A DDC monitor (Display Data Channel) includes a storage device,
such as an EEPROM, that stores EDID regarding the capabilities of
the monitor, such as the monitor's resolution and refresh rates. In
monitors that support a "dual interface" (i.e., where both analog
and digital connectors supported), there are typically two separate
standard EDID ROM devices, located on the flat panel controller
board that store the analog and digital EDID, respectively. In
addition to the EDID ROM devices, monitors also include a monitor
controller that itself includes a processor having associated
program memory storage configured as a programmable ROM device
typically arranged as a serial peripheral interface (SPI) flash
serial ROM. SPI Flash ROM is required on FLAT Panel Controller
board to keep essential firmware routine of controlling panel in
itself. These routines will be called by our on-chip
micro-controller to execute necessary commands at certain time. It
should be noted that a serial peripheral interface (SPI) is an
interface that enables the serial (i.e., one bit at a time)
exchange of data between a number of devices (at least one called a
master and the others called a slave) that operates in full duplex
mode. By full duplex, it is meant that data can be transferred in
both directions at the same time. The SPI is most often employed in
systems for communication between the central processing unit (CPU)

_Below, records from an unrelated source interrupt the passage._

import Mathlib

/-!
# The reflective class of the generic twistor fibre of an exact anchor

Solo-blind residency `solo-HodgeConjecture-blind`, K3-similarity face (door H), s20,
`paper/k3-weil-faces.md` §2.10.5(b).

Let `S` be a K3 surface and `v = (r, 0, s)` a primitive Mukai vector (`gcd(r,s) = 1`, `r ≥ 1`, `s ≠ 0`).
The Mukai lattice is `H²(S,ℤ) ⊕ U` with `U = {(α, β)}`, pairing `⟪(α,β),(α',β')⟫ = -(α β' + α' β)`, and
`H²(S,ℤ) ⟂ U`.  Then `v^⟂ = H²(S,ℤ) ⊕ ℤ u` with `u = (r, 0, -s)`, and the facts certified below are
`⟪v,v⟫ = -2rs`, `⟪u,u⟫ = 2rs = -⟪v,v⟫`, `⟪u,v⟫ = 0`, and
`{⟪w,u⟫ : w ∈ v^⟂} = 2rs·ℤ` (the `H²`-component of `w` pairs trivially with `u`, so only the
`U`-component `(α,β)` with `α s + r β = 0` matters): the divisibility of `u` in `v^⟂` is `2|rs| = 2(n-1)`
where `2n - 2 = ⟪v,v⟫`.  Together with `⟪u,u⟫ = 2 - 2n` this makes `u` a monodromy-reflective class of
`K3^[n]`-type with Markman invariant `{r,s}(u) = {r,|s|}` (Markman, arXiv:1101.4606, Example 9.20), which is the
Hilbert–Chow type `{1, n-1}` only if `min(r,|s|) = 1`.  For the fibres `F_x` of an exact anchor in the
untwisted sector one has `r ≥ 2` and `c₂(F_x) ≥ 2r` (the χ-bound of §2.10.5(a)), i.e. `|s| = c₂ - r ≥ r ≥ 2`
(`not_hilbertChow_type`): the generic twistor fibre is never of Hilbert–Chow type, so Verbitsky's theorem on
trianalytic subvarieties of Hilbert schemes (alg-geom/9705004, Thm 1.1) does not apply to it.
-/

namespace Summit.HodgeConjecture.HodgeConjecture.Theorems

/-- Mukai pairing on the hyperbolic summand `U = H⁰ ⊕ H⁴`: `⟪(α,β),(α',β')⟫ = -(αβ' + α'β)`. -/
def mukaiU (p q : ℤ × ℤ) : ℤ := -(p.1 * q.2 + q.1 * p.2)

/-- `⟪v,v⟫ = -2rs` for `v = (r,0,s)`. -/
theorem mukaiU_v_v (r s : ℤ) : mukaiU (r, s) (r, s) = -(2 * r * s) := by
  simp [mukaiU]; ring

/-- `⟪u,u⟫ = 2rs` for `u = (r,0,-s)`. -/
theorem mukaiU_u_u (r s : ℤ) : mukaiU (r, -s) (r, -s) = 2 * r * s := by
  simp [mukaiU]; ring

/-- `u = (r,0,-s)` is orthogonal to `v = (r,0,s)`. -/
theorem mukaiU_u_v (r s : ℤ) : mukaiU (r, -s) (r, s) = 0 := by
  simp [mukaiU]

/-- The `U`-component `(α, β)` of a vector of `v^⟂`, `v = (r,0,s)`, satisfies `α s + r β = 0`
(`mukaiU (α,β) (r,s) = 0`), and then pairs with `u = (r,0,-s)` to `-2 r β`. -/
theorem mukaiU_w_u (r s α β : ℤ) (h : mukaiU (α, β) (r, s) = 0) :
    mukaiU (α, β) (r, -s) = -(2 * r * β) := by
  simp [mukaiU] at h ⊢
  linarith

/-- Divisibility of the reflective class: every `w ∈ v^⟂` pairs with `u` into `2rs·ℤ`
(for coprime `r`, `s`). -/
theorem mukaiU_div_reflective (r s α β : ℤ) (hc : IsCoprime r s)
    (h : mukaiU (α, β) (r, s) = 0) : 2 * r * s ∣ mukaiU (α, β) (r, -s) := by
  rw [mukaiU_w_u r s α β h]
  have h0 : α * s + r * β = 0 := by simp [mukaiU] at h; linarith
  have hsb : s ∣ r * β := ⟨-α, by linarith⟩
  obtain ⟨k, hk⟩ := (IsCoprime.symm hc).dvd_of_dvd_mul_left hsb
  exact ⟨-k, by rw [hk]; ring⟩

/-- The divisibility `2rs` is attained (by `w = (r, 0, -s) = u` itself, which lies in `v^⟂`). -/
theorem mukaiU_div_attained (r s : ℤ) :
    mukaiU (r, -s) (r, s) = 0 ∧ mukaiU (r, -s) (r, -s) = 2 * r * s :=
  ⟨mukaiU_u_v r s, mukaiU_u_u r s⟩

/-- Numerology of the untwisted sector: rank `r ≥ 2` and the χ-bound `c₂ ≥ 2r` force both members of the
Markman pair `{r, c₂ - r}` to be `≥ 2`, so the pair is not the Hilbert–Chow pair `{1, n-1}`. -/
theorem not_hilbertChow_type (r c₂ : ℕ) (hr : 2 ≤ r) (hχ : 2 * r ≤ c₂) :
    2 ≤ min r (c₂ - r) ∧ r ≠ 1 ∧ c₂ - r ≠ 1 := by
  refine ⟨?_, by omega, by omega⟩
  simp only [le_min_iff]
  omega

/-- χ-bound arithmetic on a K3 surface: for a bundle `E` of rank `r` with `c₁ = 0` one has
`χ(E) = 2r - c₂(E)` (Riemann–Roch with `td(S) = 1 + 2[pt]`), so `χ(E) ≤ 0 ↔ c₂(E) ≥ 2r`; for the
Mukai vector `v = (r, 0, s)`, `s = χ - r = r - c₂`, this reads `r + s ≤ 0`. -/
theorem chi_bound_iff (r c₂ : ℤ) : 2 * r - c₂ ≤ 0 ↔ 2 * r ≤ c₂ := by
  constructor <;> intro h <;> linarith

/-- The χ-bound `c₂ ≥ 2r` in Mukai coordinates `v = (r,0,s)`, `s = r - c₂`: `r + s ≤ 0`. -/
theorem chi_bound_mukai (r c₂ : ℤ) (h : 2 * r ≤ c₂) : r + (r - c₂) ≤ 0 := by
  linarith

end Summit.HodgeConjecture.HodgeConjecture.Theorems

and peripheral devices. It is also possible to connect two
microprocessors by means of SPI.
With this in mind, the invention takes advantage of any unused
portion(s) of the processor memory (such as the SPI flash serial
ROM) to store the EDID thereby eliminating the costly use of
extraneous memory devices to store EDID. In this way, by using the
SPI Flash ROM already available to the processor to store the EDID,
the invention eliminates the costs of having separate ROMs that
were heretofore dedicated to storing the EDID only. In this way,
the EDID is made available to the DDC ports (both analog and
digital, if necessary) without having two separate EDID ROM
devices. Unfortunately, however, when the flat panel controller
board is powered down, the SPI Flash ROM loses power. As a result,
the DDC port cannot read its required information from the SPI
Flash ROM. Accordingly, in order to operate within the limited
power budget, a method of automatically determining if a high
frequency clock circuit is active is described.
The invention will now be described in terms of a display
controller circuit. It should be noted that although the display
controller is described in terms of a flat panel display controller
suitable for use in any number and kind of flat panel display
monitors, the inventive controller circuit is suitable for any type
display deemed appropriate. Accordingly, the flat panel display
described herein includes liquid crystal display (LCD) type
monitors suitable for use with computers and any other device
requiring a display.
FIG. 1 shows a system 100 that includes an implementation of an
inventive display controller 102 in accordance with an embodiment
of the invention. As shown, the display controller 102 includes a
processor 104 coupled to a memory device 106 in the form of an
SPI-ROM 106 arranged to store both the EDID associated with a
display 107 at specific memory locations separate and distinct from
those memory locations 109 to store executable instructions and
associated data processed by the processor 104. In the described
embodiment, the system 100 also includes a number of data ports 108
that provide a transmission link between an external video source
110 (such as a computer or PC host) and the display controller 102.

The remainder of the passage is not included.